● **Activity**:
Go through the listing below and list every line with "rational".

╭─ Data records

import Summits.HubbardSuperconductivity.HubbardSuperconductivity.Theorems.AnisotropyChordTransferFibre3FinX5Eval

/-!
# Route `AnisotropyChord` / H0 rotor rung: FIN per-`L` GM₃ (X5), `L = 26` — row-C cell facts (X5, point wedges), part `p12`

Kernel facts `xcCellAnyA0 26 (49/50) 100 la lb bn tb = true` (row C of cert cells 43, 44 of `L = 26` with `b = bn/100` and the `T⁺·D` brackets `tb` exported by the row-`N₁` facts `xn26_*`): the two Green point wedges `gWedgePt` are recomputed in the kernel, the profile / gradient tables are built from them by monotonicity (`…FinX5Eval`), and g5's row-C check is decided; assembled in `…FinX5GM3TwentySix`.
Prover seat `hubbard-h0-rotor-p3` g8; helper for piece A = stmt-HubbardSuperconductivity-23918 of rung 19089 (`--supports`, helper class).
WHAT THIS IS NOT: nothing here proves superconductivity in the Hubbard model (rotor TARGET as worded stays FALSE, g15 verdict); kernel facts for the FIN certificate of ONE conditional reduction.  Tree imports only; zero data; standard axioms.
-/

set_option linter.dupNamespace false
set_option autoImplicit false

namespace Summit.HubbardSuperconductivity.HubbardSuperconductivity.Theorems.AnisotropyChord.Transfer.Fibre3

namespace FinXD

open FinXB FinCell Hole2

set_option maxHeartbeats 4000000 in
/-- row C of cell 43 of `L = 26` (`b = 59/100`). [folklore] -/
theorem xc26_43 : xcCellAnyA0 26 (49/50 : ℚ) 100 228792562056287 234512376107695 59 ((682979358113152 : ℤ), (707079482144203 : ℤ)) = true := by decide +kernel

set_option maxHeartbeats 4000000 in
/-- row C of cell 44 of `L = 26` (`b = 59/100`). [folklore] -/
theorem xc26_44 : xcCellAnyA0 26 (49/50 : ℚ) 100 234512376107695 240375185510388 59 ((700157650066802 : ℤ), (724670865128960 : ℤ)) = true := by decide +kernel

end FinXD

end Summit.HubbardSuperconductivity.HubbardSuperconductivity.Theorems.AnisotropyChord.Transfer.Fibre3
import Summits.BirchSwinnertonDyer.Rank1Residual.Additive.X3ThreeLineDatum
import Summits.BirchSwinnertonDyer.Rank1Residual.X2.CellAGVParCertificatesN9A
import Mathlib.Tactic.Simproc.Factors
import HarnessLib

/-!
# X3♯(G-ord, `e = 2`) at `p = 3`: kernel records of the per-pair LINE DATUM `X3LineDatumThree W` for the
# Case-1 members of the B-X3G booking list — part I of 16 (cell `bsd-addord`, seat
# `bsd-addord-twist`, strategy = twist transport)

HONEST FRAMING (cell `bsd-addord`, `run/shared/lean/pub/bsd-addord/README.md` §4): the programme's
target of record is the full Birch–Swinnerton-Dyer formula for every `E/ℚ` of analytic rank `≤ 1`.
DATA-RECORDS module: theorems only (no definition, no named fact, no `sorry`); it BOOKS NOTHING and
moves no mark — booking is the planner's act (TARGET.md v5.5 §8 protocol B-X3G, (iv)).

## What is recorded

For each isogeny class `(N, class, 3)` of the booking list `HOME/bsd-addord-twist-booking-members.tsv`
(kit job j242057; the r_an = 0, non-CM, non-degenerate branch-parity classes of cell (G-ord, `e = 2`) at
`p = 3` in census v2, planner keys `HOME/planner/bx3g/`), the CASE-1 MEMBER `W = [a₁, a₂, a₃, a₄, a₆]`
(Cremona's globally minimal model; the first member in Cremona order carrying the EVEN rational `3`-line
as a SUB-line) and the theorem `X3LineDatumThree W` — SOME rational `3`-line `Φ₀ ≤ W[3]` which is even,
has non-trivial `Γ_ℚ`-action and `χ_{−3}`-twist ramified at `3` — proved by
`x3LineDatumThree_of_cert_of_delta` from the certificate `(x₀, s, D, q)`: `Ψ₃(x₀) = 0`, `D` squarefree,
`s ≠ 0`, `D·s² = Ψ₂Sq(x₀)`, `0 < D`, `D ≠ 1`, `3 ∤ D` (`norm_num` identities, one prime-factor-list
computation with X2a's helper `squarefree_of_nodup_primeFactorsList_natAbs`, `decide`s). This is the per-pair line-datum input of
`ClassX3Gord.{{missingLowerBoundAt,bsdp}}_three_rankZero_of_facts_of_nonAnomalous`; the class binders
(`ClassX3Gord W 3`, `¬ HasCM`, `analyticRank = 0`, `ReductionNonAnomalous W 3`) are data of record
(Cremona / the planner's two-engine census), NOT kernel statements here; the other members of each class
are reached by Cassels (`N10.bsdp_of_isIsogenous_of_bsdp`, binder `bsdRHS_eq_of_isIsogenous`). The
docstring of each record names the class, the anomalous bit of the twist `V = W ⊗ χ_{−3}` and `D`
(`φ = χ_D`). Records sorted by conductor.

References: [GreenbergVatsal2000] §2 p. 28 (the line `Φ`); lane file
`HOME/bsd-addord-twist-booking-members.tsv`; `Additive/X3ThreeLineDatum.lean`.
-/

set_option autoImplicit false

open WeierstrassCurve Polynomial Literature.NumberTheory.EllipticCurves
  Literature.NumberTheory.EllipticCurves.Rank1Residual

╰─

● **Response area**:
(Cremona's globally minimal model; the first member in Cremona order carrying the EVEN rational `3`-line
as a SUB-line) and the theorem `X3LineDatumThree W` — SOME rational `3`-line `Φ₀ ≤ W[3]` which is even,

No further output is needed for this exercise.